Tous ces détails, mystères, questions et autres références plus ou moins obscures sont très certainement des éléments clefs du succès phénoménal que connaît la série. Les scores que celle-ci fait tout autour du globe ne sont rien moins d'exceptionnels pour une série autant sérialisée, surtout aux États-unis, et l'effervescence autour de la série n'est rien moins que incroyable. Rien que sur le web l'activité est aussi importante que pour Star Trek ou Buffy the Vampire Slayer, non seulement on y retrouve tous un tas de sites officiels où on peut télécharger des commentaires et autres suppléments pour chaque épisode (le site de channel 4 en Angleterre est particulièrement intéressant) mais le nombre de sites non officiels créés par des amateurs et consacrés aux différents aspect de la série est tout simplement phénoménal. Les conjectures sur la véritable nature de la situation des survivants vont bon train, on y trouve beaucoup d'analyses passionnantes pour chacun des petits détails de chaque épisodes. Le web est un passage obligatoire pour tout fan sérieux de la série. Mais cela ne s'arrête pas là, plusieurs romans ainsi que des guides du programme télévisé ont été édité, une série de cartes à collectionner à été éditée et un jeux vidéo ainsi que des figurines des personnages sont en préparation.

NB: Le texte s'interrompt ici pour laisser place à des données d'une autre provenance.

import Literature.Probability.Percolation.FKFreeLoopRepresentation
import Literature.Probability.Percolation.IsoradialRectangularLoopsBridge
import Literature.Probability.Percolation.FKLoopNestingDensityLimit
import Literature.Probability.Percolation.LoopDensity
import Literature.Probability.Percolation.InterfaceLoopWindingSign
import Literature.Probability.Percolation.FKLoopNestingIntegrable
import Literature.Probability.LatticeModels.MedialTrailUmlaufsatz
import HarnessLib

/-!
# Winding numbers of the loops of the loop representation on the cells of the medial lattice

Fourth input of the finite-volume Baxter–Kelland–Wu identity behind DKLM 2026, (3.2) / Cor. 10
(`dklm2026_corollary10`): the bridge between the ANALYTIC winding number of a loop of the loop
representation (`(loopCurve δ 0 γ).wind`, through which `loopInterior` and DKLM's loop functional
`∏ cos_μ(φ(int ℓ))` = `loopNestingWeight` are defined) and the COMBINATORIAL winding number
`MedialTrail.wnd` of the same loop read as a closed trail of the oriented medial graph
(`MedialTrailUmlaufsatz`), which is a sum of per-dart contributions `dartWnd` and therefore makes
the `φ`-mass of the interior of a loop an additive functional of its corners — the form
`τ_S ∑_{c ∈ S} κ c` consumed by the BKW identity `bkw_free_piece`.

* `vcell`, `fcell`, `cornerDart` — the cells (faces of the medial lattice, in the medial
  coordinates of `MedialTrail`: unit squares `F ∈ ℤ²`) around a vertex / a face of `ℤ²`, and the
  dart of a corner; `lf_cornerDart`, `rf_cornerDart` (the vertex cell is on the left, the face
  cell on the right of the dart of a corner).
* `orbitTrail` — the orbit loop `orbitLoop β p` in medial coordinates; `isTrail_orbitTrail`,
  `inv_orbitTrail` (Umlaufsatz and sign of the winding number, from `inv_cornerOrbit`).
* **`wind_orbitLoop_meshPoint_eq_wnd`, `wind_orbitLoop_faceCenter_eq_wnd`** — the analytic
  winding number of the orbit loop around a vertex `v` (a face centre `c_f`) equals the
  combinatorial winding number of the orbit trail around the cell of `v` (of `f`): both jump by
  one exactly across the darts of the loop (`InterfaceWindingJump` / `MedialTrail.IsTrail.wnd_lf`)
  and vanish far away, and the cells are connected through corners.
* `cellInterior`, `medialLines`, `volume_medialLines` — the open cells of `δ = 1` cover the
  plane up to the (Lebesgue-null) medial lines; the trace of a loop lies on the medial lines, so
  its winding number is constant on each open cell (`wind_orbitLoop_eq_wnd_of_mem_cellInterior`).
* **`signedMeasure_loopInterior_orbitLoop`** — for a signed measure `φ` charging no Lebesgue-null
  set and every `δ > 0`: `φ(int ℓ) = τ · ∑_{m<Q} κ_{φ,δ}(ρ^m p)` for the loop `ℓ` of the orbit of
  a periodic corner `p` drawn at mesh `δ`, where `τ = ±1` is its sense of rotation
  (`orbitSign`, a quarter of the sum of its turn signs) and
  `κ_{φ,δ}(c) = ∑_{F} dartWnd(dart c, F) · φ(δ · cell F)` (`cornerKappa`) is a functional of the
  single corner `c`.

Everything is proved; the definitions are objects; no named fact is introduced.

## References

* H. Duminil-Copin, K. K. Kozlowski, P. Lammers, I. Manolescu, arXiv:2603.06268 (2026), §3.2
  (`int(ℓ)`, identity (3.2)). [DuminilCopinKozlowskiLammersManolescu2026]
* R. J. Baxter, S. B. Kelland, F. Y. Wu, J. Phys. A 9 (1976), §3. [BaxterKellandWu1976]
* H. Hopf, Compositio Math. 2 (1935), Satz I. [Hopf1935]
-/

noncomputable section

open Set Function Finset MeasureTheory Complex
open scoped Real

namespace Literature.Probability.Percolation

open LatticeModels RandomPlanarGeometry MedialTrail

/-! ### Cells and darts in medial coordinates -/

/-- The cell (face of the medial lattice, a unit square of `MedialTrail`'s medial coordinates
`(x, y) ↦ (x + y - ½, y - x + ½)`) centred at the vertex `v` of `ℤ²`. [folklore] -/
def vcell (v : Site 2) : MedialTrail.Pt := (v 0 + v 1 - 1, v 1 - v 0)

/-- The cell centred at the centre of the face `f` of `ℤ²` (lower-left corner `f`). [folklore] -/
def fcell (f : Site 2) : MedialTrail.Pt := (f 0 + f 1, f 1 - f 0)

/-- The dart of the oriented medial graph carried by the corner `c`: from the midpoint of its
source edge one unit in direction `cdir c.2` (to the midpoint of its target edge).
[cite: Smirnov2010, §4, Fig. 5] -/
def cornerDart (c : Site 2 × Fin 4) : MedialTrail.Pt × MedialTrail.Pt :=
  (cpos c, ((cpos c).1 + (cdir c.2).1, (cpos c).2 + (cdir c.2).2))

/-- The dart of a corner ends at the coded position of its successor (any configuration).
[cite: Smirnov2010, §4] -/
theorem cornerDart_eq (β : BondConfig (Site 2)) (c : Site 2 × Fin 4) :
    cornerDart c = (cpos c, cpos (nextCorner β c)) := by
  rw [cornerDart, cpos_nextCorner]

/-- The dart of a corner is a dart of the oriented medial graph. [cite: Smirnov2010, §4] -/
theorem isDart_cornerDart (c : Site 2 × Fin 4) : IsDart (cornerDart c).1 (cornerDart c).2 := by
  rw [cornerDart_eq ∅]; exact isDart_cpos ∅ c

/-- A corner is determined by its dart. [folklore] -/
theorem cornerDart_injective : Function.Injective cornerDart := by
  intro p q h
  simp only [cornerDart, Prod.mk.injEq] at h
  obtain ⟨h1, h2, h3⟩ := h
  have h1' := congrArg Prod.fst h1
  have h1'' := congrArg Prod.snd h1
  have hk : p.2 = q.2 := cdir_injective (Prod.ext (by omega) (by omega))
  exact eq_of_cpos_eq h1 hk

Lost s'est vu décerner quelques prix prestigieux lors de sa courte existence, l'Emmy pour « Outstanding Drama Serie » et un autre pour la réalisation de JJ Abrams pour le pilote, le très recherché Golden Globe Award pour « Best Television Drama » ainsi qu'une récompense du Writer Guild of America pour le travail d'écriture sur la série et le « Screen Actor Guild Award » décerné collectivement aux acteurs pour « Best Ensemble Cast ». Impressionnant pour une série qui ne compte que deux saisons pour le moment.
Tout comme Desperate Housewives la série est une totale réussite qui touche toutes les couches de la population et toutes les classes d'âge, un véritable miracle pour le réseau ABC.


Image
La première saison de Lost nous est présentée au format respecté de 1.78:1 dans un transfert 16:9.

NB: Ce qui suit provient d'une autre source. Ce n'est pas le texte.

import Summits.CriticalPhenomena.CardyFormulaZ2.Theorems.CardyComplexConeParafermionToSLESixFamiliesDiamondIdentifyLimit
import Summits.CriticalPhenomena.CardyFormulaZ2.Theorems.CardyComplexConeParafermionToSLESixFamiliesDiamondIdentifyTrace
import Summits.CriticalPhenomena.CardyFormulaZ2.Theorems.CardyComplexConeParafermionToSLESixFamiliesDiamondIdentifyChain
import Summits.CriticalPhenomena.CardyFormulaZ2.Theorems.CardyComplexConeParafermionToSLESixFamiliesDiamondIdentifyPolygon
import Summits.CriticalPhenomena.CardyFormulaZ2.Theorems.CardyComplexConeParafermionToSLESixFamiliesDiamondIdentifyConformal
import HarnessLib

/-!
# Line `potential-darboux-picard-diamond`, stub S4′ (`stub_identifyPotentialPh`): the assembly, modulo the identification of `(G′)³` with `c·ψ′/ψ`

Helper file of the stub `stub_identifyPotentialPh` of crux `ParafermionToSLESixFamilies` (stmt-CriticalPhenomena-11389).
This file assembles S1′ (`ExactPotentialTracePh`), S2 (`DarbouxPicardConvex ∧ TraceWindingNonneg`) and S3
(`ClosedPrecompactness`) into `PotentialConformalLimit` along the landed chain of helper files — Arzelà–Ascoli on the
closed diamond (`exists_subseq_potentialLimit`), DIR in the limit (`trace_sub_mem_ray`), the free side of positive
length (`re_trace_ge_of_low`), the boundary chain of the diamond (`exists_boundaryChain`), the limit polygon
(`boundaryTrace_polygon`) and the univalence step (`conformal_of_boundaryTrace`) — MODULO the last step (v) of the
engine, the identification `(G′)³ = c·ψ′/ψ` of a conformal map of the diamond onto the interior of the limit polygon
whose boundary pieces follow the TURN rule; that statement enters `potentialConformalLimit_of_identify` (registered
helper of the crux item) as its explicit first hypothesis, written out in full (no definition is introduced). Proving
that hypothesis closes the stub verbatim.
-/

noncomputable section

namespace Summit.CriticalPhenomena.CardyFormulaZ2.Cruxes.ParafermionToSLESixFamilies.PotentialDarbouxPicardDiamond

open scoped Topology ComplexConjugate BigOperators
open Filter Set Metric Complex
open UpperHalfPlane (upperHalfPlaneSet)
open Literature.Probability Literature.Probability.LatticeModels Literature.Probability.Percolation
open Literature.Probability.RandomPlanarGeometry
open Summit.CriticalPhenomena.CardyFormulaZ2.Cruxes.ParafermionToSLESixFamilies.IicTraceFluxPairing (IsFamily)

/-- A point of a piece of the boundary chain, its membership in the segment and its coordinate along it. -/
theorem piece_point {ℓ : ℝ → ℂ} {t : ℕ → ℝ} (htlt : ∀ j, t j < t (j + 1))
    (haff : ∀ (j : ℕ) (s : ℝ), t j ≤ s → s ≤ t (j + 1) →
      ℓ s = ℓ (t j) + (((s - t j) / (t (j + 1) - t j) : ℝ) : ℂ) * (ℓ (t (j + 1)) - ℓ (t j)))
    (hne : ∀ j, ℓ (t j) ≠ ℓ (t (j + 1))) {j : ℕ} {s : ℝ} (hs1 : t j ≤ s) (hs2 : s ≤ t (j + 1)) :
    ℓ s ∈ segment ℝ (ℓ (t j)) (ℓ (t (j + 1))) ∧
      proj (ℓ (t j)) (ℓ (t (j + 1))) (ℓ s) = (s - t j) / (t (j + 1) - t j) * ‖ℓ (t (j + 1)) - ℓ (t j)‖ := by
  have hΔ : 0 < t (j + 1) - t j := by linarith [htlt j]
  have hr0 : 0 ≤ (s - t j) / (t (j + 1) - t j) := div_nonneg (by linarith) hΔ.le
  have hr1 : (s - t j) / (t (j + 1) - t j) ≤ 1 := by rw [div_le_one hΔ]; linarith
  have hℓs := haff j s hs1 hs2
  constructor
  · rw [segment_eq_image' ℝ]
    refine ⟨(s - t j) / (t (j + 1) - t j), ⟨hr0, hr1⟩, ?_⟩
    show ℓ (t j) + ((s - t j) / (t (j + 1) - t j)) • (ℓ (t (j + 1)) - ℓ (t j)) = ℓ s
    rw [hℓs, real_smul]
  · have hL : (0:ℝ) < ‖ℓ (t (j + 1)) - ℓ (t j)‖ := norm_pos_iff.2 (sub_ne_zero.2 (hne j).symm)
    have hLc : (‖ℓ (t (j + 1)) - ℓ (t j)‖ : ℂ) ≠ 0 := by exact_mod_cast hL.ne'
    have : ℓ s = ℓ (t j) + (((s - t j) / (t (j + 1) - t j) * ‖ℓ (t (j + 1)) - ℓ (t j)‖ : ℝ) : ℂ) *
        ((ℓ (t (j + 1)) - ℓ (t j)) / (‖ℓ (t (j + 1)) - ℓ (t j)‖ : ℂ)) := by
      rw [hℓs, ofReal_mul, mul_assoc, mul_div_cancel₀ _ hLc]
    rw [this, proj_param (hne j)]

/-- **The stub modulo step (v).** If every conformal map of a marked diamond onto the interior of a compact convex
polygon, continuous up to the boundary and following the TURN rule of `ExactPotentialTracePh` along the pieces of the
boundary chain, satisfies `(G′)³ = c·ψ′/ψ` for one complex `c ≠ 0` and every chordal uniformizer `ψ = φ⁻¹`, then S1′,
S2 and S3 imply `PotentialConformalLimit`. -/
theorem potentialConformalLimit_of_identify : (∀ (D : DobrushinDomain), IsMarkedDiamond D → ∀ (N : ℕ) (ℓ : ℝ → ℂ) (t : ℕ → ℝ) (G : ℂ → ℂ) (d : ℕ → ℂ) (K : Set ℂ), 0 < N → Continuous ℓ → (∀ s : ℝ, ℓ (s + 2 * Real.pi) = ℓ s) → Set.range ℓ = frontier D.carrier → Set.InjOn ℓ (Set.Ico 0 (2 * Real.pi)) → t 0 = 0 → (∀ j, t j < t (j + 1)) → (∀ j, t (j + N) = t j + 2 * Real.pi) → (∀ j, IsBdrySegment D (ℓ (t j)) (ℓ (t (j + 1)))) → (∀ (j : ℕ) (s : ℝ), t j ≤ s → s ≤ t (j + 1) → ℓ s = ℓ (t j) + (((s - t j) / (t (j + 1) - t j) : ℝ) : ℂ) * (ℓ (t (j + 1)) - ℓ (t j))) → ‖d 0‖ = 1 → (∀ j, d (j + 1) = d j * Complex.exp ((((2 / 3 : ℝ) * ((ℓ (t (j + 2)) - ℓ (t (j + 1))) / (ℓ (t (j + 1)) - ℓ (t j))).arg + Real.pi / 3 * markInd D (ℓ (t (j + 1)))) : ℝ) * Complex.I)) → (∀ j, ((ℓ (t (j + 2)) - ℓ (t (j + 1))) / (ℓ (t (j + 1)) - ℓ (t j))).arg = 0 ∨ ((ℓ (t (j + 2)) - ℓ (t (j + 1))) / (ℓ (t (j + 1)) - ℓ (t j))).arg = Real.pi / 2) → ∑ j ∈ Finset.range N, ((ℓ (t (j + 2)) - ℓ (t (j + 1))) / (ℓ (t (j + 1)) - ℓ (t j))).arg = 2 * Real.pi → (∀ j, (2 / 3 : ℝ) * ((ℓ (t (j + 2)) - ℓ (t (j + 1))) / (ℓ (t (j + 1)) - ℓ (t j))).arg + Real.pi / 3 * markInd D (ℓ (t (j + 1))) = Real.pi / 3 ∨ (2 / 3 : ℝ) * ((ℓ (t (j + 2)) - ℓ (t (j + 1))) / (ℓ (t (j + 1)) - ℓ (t j))).arg + Real.pi / 3 * markInd D (ℓ (t (j + 1))) = 2 * Real.pi / 3) → ∑ j ∈ Finset.range N, ((2 / 3 : ℝ) * ((ℓ (t (j + 2)) - ℓ (t (j + 1))) / (ℓ (t (j + 1)) - ℓ (t j))).arg + Real.pi / 3 * markInd D (ℓ (t (j + 1)))) = 2 * Real.pi → ContinuousOn G (closure D.carrier) → DifferentiableOn ℂ G D.carrier → Set.InjOn G D.carrier → K = convexHull ℝ (Set.range fun j => G (ℓ (t j))) → IsCompact K → Convex ℝ K → (interior K).Nonempty → G '' D.carrier = interior K → (∀ z ∈ frontier D.carrier, G z ∈ frontier K) → (∀ (j : ℕ) (s s' : ℝ), t j ≤ s → s ≤ s' → s' ≤ t (j + 1) → ∃ r : ℝ, 0 ≤ r ∧ G (ℓ s') - G (ℓ s) = r * d j) → ∃ cst : ℂ, cst ≠ 0 ∧ ∀ φ : ConformalEquiv upperHalfPlaneSet D.carrier, D.IsChordalUniformizing φ → ∀ w ∈ D.carrier, deriv G w ^ 3 = cst * (deriv (fun x : ℂ => φ.symm x) w / φ.symm w)) → ExactPotentialTracePh → (DarbouxPicardConvex ∧ TraceWindingNonneg) → ClosedPrecompactness → PotentialConformalLimit := by
  intro hIdent hS1 hS2 hS3 D hD Λ hΛ u hu hu0
  obtain ⟨hDP, hTW⟩ := hS2
  obtain ⟨hE, τ, uA, C, c₁, hc₁, huA, hτ1, hTURN, hDIR, hLOW⟩ := hS1 D hD Λ hΛ
  obtain ⟨hequi, hclass, p, q, c₀, hpq, hfree, hc₀, hmass⟩ := hS3 D hD Λ hΛ
  refine ⟨eventually_atTop_of_eventually_nhdsGT hu hu0 hE, ?_⟩
  -- Step (i): the subsequential limit on the closed diamond
  obtain ⟨s, P, zc, alim, G, hs, hP, halim1, halim, hGc, hunif, hPL, hall⟩ :=
    exists_subseq_potentialLimit D hD Λ hΛ hE hequi u hu hu0 (fun k => uA (u k)) fun k => huA _
  set u' : ℕ → ℝ := fun k => u (s k) with hu'
  have hu'pos : ∀ k, 0 < u' k := fun k => hu _
  have hu'0 : Tendsto u' atTop (𝓝 0) := hu0.comp hs.tendsto_atTop
  have ha' : ∀ k, ‖uA (u' k)‖ = 1 := fun k => huA _
  have hGclass : DifferentiableOn ℂ G D.carrier ∨ DifferentiableOn ℂ (fun z => conj (G z)) D.carrier :=
    hclass u' hu'pos hu'0 G hPL
  -- Step (ii′): DIR in the limit on every oriented boundary segment
  have htrace : ∀ p q : ℂ, IsBdrySegment D p q → ∀ z ∈ segment ℝ p q, ∀ z' ∈ segment ℝ p q,
      proj p q z ≤ proj p q z' → ∃ r : ℝ, 0 ≤ r ∧ G z' - G z = r * (alim * τ p q) := fun p q hpq =>
    trace_sub_mem_ray D hD Λ hΛ (τ p q) uA C p q hpq (hDIR p q hpq) u' hu'pos hu'0 ha' P zc alim G hP halim hGc hunif
  -- Step (iii): the boundary chain and the directions
  obtain ⟨N, ℓ, t, c, hN4, hc, hconvD, hℓc, hper, hrange, hinj, ht0, htlt, htper, hseg, haff, harg, hargsum, hθcases,
    hθsum⟩ := exists_boundaryChain D hD
  have hN : 0 < N := by omega
  set θ : ℕ → ℝ := fun j => (2 / 3 : ℝ) * ((ℓ (t (j + 2)) - ℓ (t (j + 1))) / (ℓ (t (j + 1)) - ℓ (t j))).arg +
    Real.pi / 3 * markInd D (ℓ (t (j + 1))) with hθdef
  set d : ℕ → ℂ := fun j => alim * τ (ℓ (t j)) (ℓ (t (j + 1))) with hddef
  have hd : ∀ j, d (j + 1) = d j * exp (θ j * I) := by
    intro j
    simp only [hddef, hθdef]
    rw [show j + 1 + 1 = j + 2 by ring, hTURN _ _ _ (hseg j) (by rw [show j + 2 = j + 1 + 1 by ring]; exact hseg (j + 1)),
      mul_assoc]
  have hd0 : ‖d 0‖ = 1 := by simp only [hddef]; rw [norm_mul, halim1, hτ1 _ _ (hseg 0), one_mul]
  have hd0ne : d 0 ≠ 0 := fun h => by rw [h, norm_zero] at hd0; exact zero_ne_one hd0
  have hπ := Real.pi_pos
  have hθ : ∀ j, 0 < θ j ∧ θ j < Real.pi := by
    intro j
    rcases hθcases j with h | h
    · have : θ j = Real.pi / 3 := h
      rw [this]; constructor <;> linarith
    · have : θ j = 2 * Real.pi / 3 := h
      rw [this]; constructor <;> linarith
  have hvper : ∀ j, ℓ (t (j + N)) = ℓ (t j) := fun j => by rw [htper, hper]
  have hθper : ∀ j, θ (j + N) = θ j := by
    intro j
    simp only [hθdef]
    rw [show j + N + 2 = (j + 2) + N by ring, show j + N + 1 = (j + 1) + N by ring, hvper, hvper, hvper]
  have hθsum' : ∑ j ∈ Finset.range N, θ j = 2 * Real.pi := hθsum
  -- monotonicity of `G` along `d j` on piece `j`
  have hne : ∀ j, ℓ (t j) ≠ ℓ (t (j + 1)) := fun j => (hseg j).1
  have hmono : ∀ (j : ℕ) (s s' : ℝ), t j ≤ s → s ≤ s' → s' ≤ t (j + 1) →
      ∃ r : ℝ, 0 ≤ r ∧ G (ℓ s') - G (ℓ s) = r * d j := by
    intro j s s' h1 h2 h3
    obtain ⟨hz, hprz⟩ := piece_point htlt haff hne h1 (h2.trans h3)
    obtain ⟨hz', hprz'⟩ := piece_point htlt haff hne (h1.trans h2) h3
    have hΔ : 0 < t (j + 1) - t j := by linarith [htlt j]
    refine htrace _ _ (hseg j) _ hz _ hz' ?_
    rw [hprz, hprz']
    exact mul_le_mul_of_nonneg_right (div_le_div_of_nonneg_right (by linarith) hΔ.le) (norm_nonneg _)
  -- the limit polygon
  obtain ⟨hKc, hKconv, hKfr, hstrict, hdeg⟩ := boundaryTrace_polygon D N ℓ t G d θ hN hper hrange ht0 htlt htper hd0ne
    hd (fun j => ⟨(hθ j).1.le, (hθ j).2.le⟩) hθper hθsum' hmono
  set K := convexHull ℝ (Set.range fun j => G (ℓ (t j))) with hK
  -- the free side of positive length: `G` is not constant on the closed diamond
  have hlow := re_trace_ge_of_low D hD Λ hΛ (τ p q) uA C c₁ c₀ p q hpq hc₁.le (hLOW p q hpq hfree) hmass u' hu'pos hu'0 P
    zc alim G hP halim hGc hunif
  set w : ℂ := p + ((1 / 8 : ℝ) : ℂ) * (q - p) with hw
  set w' : ℂ := p + ((7 / 8 : ℝ) : ℂ) * (q - p) with hw'
  have hwmem : ∀ r : ℝ, 0 ≤ r → r ≤ 1 → p + (r : ℂ) * (q - p) ∈ closure D.carrier := fun r hr0 hr1 =>
    frontier_subset_closure (hpq.2.1 (by
      rw [segment_eq_image' ℝ]; exact ⟨r, ⟨hr0, hr1⟩, by show p + r • (q - p) = _; rw [real_smul]⟩))
  have hGne : G w' ≠ G w := by
    intro heq
    have : c₁ * c₀ ≤ 0 := by simpa [heq] using hlow
    nlinarith
  have hint : (interior K).Nonempty := by
    by_contra hempty
    rw [Set.not_nonempty_iff_eq_empty] at hempty
    exact hGne (hdeg hempty hGc hGclass w' (hwmem _ (by norm_num) (by norm_num)) w (hwmem _ (by norm_num) (by norm_num)))
  obtain ⟨w₀, hw₀⟩ := hint
  -- Step (iv): univalence onto `interior K`
  obtain ⟨hGhol, hGinj, hGim⟩ := conformal_of_boundaryTrace hDP hTW D N ℓ t c w₀ G d θ K hN hc hconvD hℓc hper hrange
    hinj ht0 htlt htper hseg haff harg hargsum hGc hGclass hd0ne hd (fun j => ⟨(hθ j).1.le, (hθ j).2⟩) hθsum' hmono hKc
    hKconv hw₀ (fun z hz => (hKfr z hz).2) (hstrict w₀ hw₀)
  -- Step (v): the identification (hypothesis)
  obtain ⟨cst, hcst, hident⟩ := hIdent D hD N ℓ t G d K hN hℓc hper hrange hinj ht0 htlt htper hseg haff hd0 hd harg
    hargsum hθcases hθsum hGc hGhol hGinj hK hKc hKconv ⟨w₀, hw₀⟩ hGim (fun z hz => (hKfr z hz).2) hmono
  exact ⟨s, cst, G, hs, hcst, hGhol, hGc, hident, hall⟩

end Summit.CriticalPhenomena.CardyFormulaZ2.Cruxes.ParafermionToSLESixFamilies.PotentialDarbouxPicardDiamond

end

Filmée en haute définition la série est extraordinairement belle et le matériel source est absolument pristine, toute personne qui a eu la chance de suivre cette série sur une diffusion HD pourra en témoigner. Pourtant l'image présentée sur ce coffret est plutôt moyenne voir un peu en dessous de la moyenne actuelle des séries. Le problème se trouve au niveau de la définition générale de l'image. En effet, un très étrange flou est présent dont la présence est totalement inexplicable, la conséquence en est une baisse très nette de la qualité et de la finesse des textures. Les couleurs, elles sont par contre glorieuses, très justes elles ne présentent aucun débordements ou défaut de saturation. Les niveaux (contraste et brillance) sont parfaitement ajustés et les parties sombres de l'image présente des dégradés fluides et un noir profond et uniforme.

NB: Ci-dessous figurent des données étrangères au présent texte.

import Mathlib
import Literature.MathematicalPhysics.StatisticalMechanics.LennardJonesClusters
import Summits.AtomisticToContinuum.Crystallization.Theorems.ExcessDecayLiouvilleForceBalance

/-!
# Stub `stub_nashForceBalance` of the line `birth` of the crux `NashClassCertificates.NashNearField`

Nash (best-response) configurations of pairwise distinct points are in exact Lennard-Jones force
balance at every particle: Fermat's theorem for the one-particle potential
`y ↦ Σ_{j ≠ i} V_LJ(|y − x_j|)`, which is differentiable at `y = x_i` (all `x_j ≠ x_i`) and has a
local minimum there by the Nash clause (its value at `x_i` is `siteEnergy V_LJ x i`).  The
calculus (`D[V(|w − q|)](p) = (V′(d)/d)⟨p − q, ·⟩`, differentiability of `V_LJ` off `0`) is reused
from the landed `Theorems.ExcessDecayLiouvilleForceBalance` (ground states; here the weaker Nash
clause replaces global minimality).
-/

open scoped BigOperators RealInnerProductSpace Topology
open Literature.MathematicalPhysics.StatisticalMechanics

namespace Summit.AtomisticToContinuum.Crystallization.Theorems.NashClassCertificatesNashNearField

open Summit.AtomisticToContinuum.Crystallization.Theorems.ExcessDecayLiouvilleForceBalance in
/-- **Nash ⇒ force balance.**  In a configuration of pairwise distinct points of `ℝ³` satisfying
the best-response (Nash) clause for the Lennard-Jones potential — no particle lowers its site
energy by relocating to a point not occupied by another particle — every particle is in exact
force balance: `Σ_{j ≠ i} (V′(r_ij)/r_ij) • (x_i − x_j) = 0`.  Fermat's theorem at the interior
local minimum `x_i` of the differentiable one-particle potential `y ↦ Σ_{j ≠ i} V(|y − x_j|)`
on the open set `{y | ∀ j ≠ i, y ≠ x_j}`. [folklore] -/
theorem stub_nashForceBalance :
    ∀ (N : ℕ) (x : Fin N → EuclideanSpace ℝ (Fin 3)),
      (∀ i j : Fin N, i ≠ j → x i ≠ x j) →
      (∀ (i : Fin N) (y : EuclideanSpace ℝ (Fin 3)), (∀ j : Fin N, j ≠ i → y ≠ x j) → siteEnergy lennardJones x i ≤ ∑ j ∈ Finset.univ.erase i, lennardJones (dist y (x j))) →
      ∀ i : Fin N, ∑ j ∈ Finset.univ.erase i,
        (deriv lennardJones (dist (x i) (x j)) / dist (x i) (x j)) • (x i - x j) = 0 := by
  intro N x hdist hnash i
  have hne : ∀ j ∈ Finset.univ.erase i, x i ≠ x j := fun j hj =>
    hdist i j (Finset.ne_of_mem_erase hj).symm
  -- the one-particle potential and its Fréchet derivative at `x i`
  set φ : EuclideanSpace ℝ (Fin 3) → ℝ :=
    fun y => ∑ j ∈ Finset.univ.erase i, lennardJones (dist y (x j)) with hφ
  set L : EuclideanSpace ℝ (Fin 3) →L[ℝ] ℝ := ∑ j ∈ Finset.univ.erase i,
    (deriv lennardJones (dist (x i) (x j)) / dist (x i) (x j)) • innerSL ℝ (x i - x j) with hL
  have hderiv : HasFDerivAt φ L (x i) := by
    rw [hφ, hL]
    refine HasFDerivAt.fun_sum fun j hj => ?_
    have hd : dist (x i) (x j) ≠ 0 := dist_ne_zero.2 (hne j hj)
    exact hasFDerivAt_comp_dist_left (hne j hj) (differentiableAt_lennardJones hd).hasDerivAt
  -- `x i` is a local minimum of `φ` (Nash clause on the open complement of the other points)
  have hmin : IsLocalMin φ (x i) := by
    have hU : IsOpen {y : EuclideanSpace ℝ (Fin 3) | ∀ j ∈ Finset.univ.erase i, y ≠ x j} := by
      have hset : {y : EuclideanSpace ℝ (Fin 3) | ∀ j ∈ Finset.univ.erase i, y ≠ x j} =
          ⋂ j ∈ Finset.univ.erase i, {x j}ᶜ := by
        ext y
        simp
      rw [hset]
      exact isOpen_biInter_finset fun j _ => isOpen_compl_singleton
    have hxU : x i ∈ {y : EuclideanSpace ℝ (Fin 3) | ∀ j ∈ Finset.univ.erase i, y ≠ x j} := hne
    refine Filter.eventually_of_mem (hU.mem_nhds hxU) fun y hy => ?_
    have hy' : ∀ j : Fin N, j ≠ i → y ≠ x j := fun j hj =>
      hy j (Finset.mem_erase.2 ⟨hj, Finset.mem_univ j⟩)
    have h := hnash i y hy'
    simpa [siteEnergy, hφ] using h
  have hL0 : L = 0 := hmin.hasFDerivAt_eq_zero hderiv
  -- the derivative is `⟪w, ·⟫` with `w` the force vector; evaluate it at `w`
  set w : EuclideanSpace ℝ (Fin 3) := ∑ j ∈ Finset.univ.erase i,
    (deriv lennardJones (dist (x i) (x j)) / dist (x i) (x j)) • (x i - x j) with hw
  have hLw : L w = ⟪w, w⟫ := by
    simp only [hL, hw, _root_.sum_apply, _root_.smul_apply, innerSL_apply_apply, sum_inner,
      inner_smul_left, smul_eq_mul, RCLike.conj_to_real]
  have hww : ⟪w, w⟫ = 0 := by
    rw [← hLw, hL0]
    rfl
  exact inner_self_eq_zero.1 hww

end Summit.AtomisticToContinuum.Crystallization.Theorems.NashClassCertificatesNashNearField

Aucun défaut de compression n'est détectable à part ce flou bien ennuyeux.



Son
Cette édition du coffret ajoute un doublage français en Dolby 2.0 Surround à la bande son anglaise Dolby Digital 5.1 et Dolby 2.0 Surround qui étaient déjà disponibles sur le coffret précédent mis en vente à la fin de l'année dernière. Les seuls sous-titre qu'on pourra trouver seront ceux pour malentendants en anglais, on aurait pas été contre avoir des sous-titres français afin de pouvoir suivre l'oeuvre dans sa langue originale, les puristes unilingues seront donc déçu par cette omission fâcheuse.

La bande son anglaise Dolby Digital 5.1 est tout simplement phénoménale, Lost est, de loin, la série qui possède le meilleur son qu'il nous ai été donné d'entendre. Elle s'étale amplement et possède une excellente dynamique. L'ensemble de la bande son est très bien intégré avec une séparation des canaux exemplaire, les canaux ambiophoniques sont utilisé adéquatement et nous plonge complètement au sein de l'action, l'île est vivante de petits détails sonores qui provoquent une très forte immersion. La série a été créée en 5.1 et ce n'est vraiment que dans sa version multicanals qu'elle donne toute sa splendeur. Les dialogues sont tout à fait clairs et naturels sans sur utilisation de la compression dynamique. Sans surprise les basses sont très belles, bien rondes et définies et le canal de fréquences extrêmement graves est bien utilisé avec des basses très profondes.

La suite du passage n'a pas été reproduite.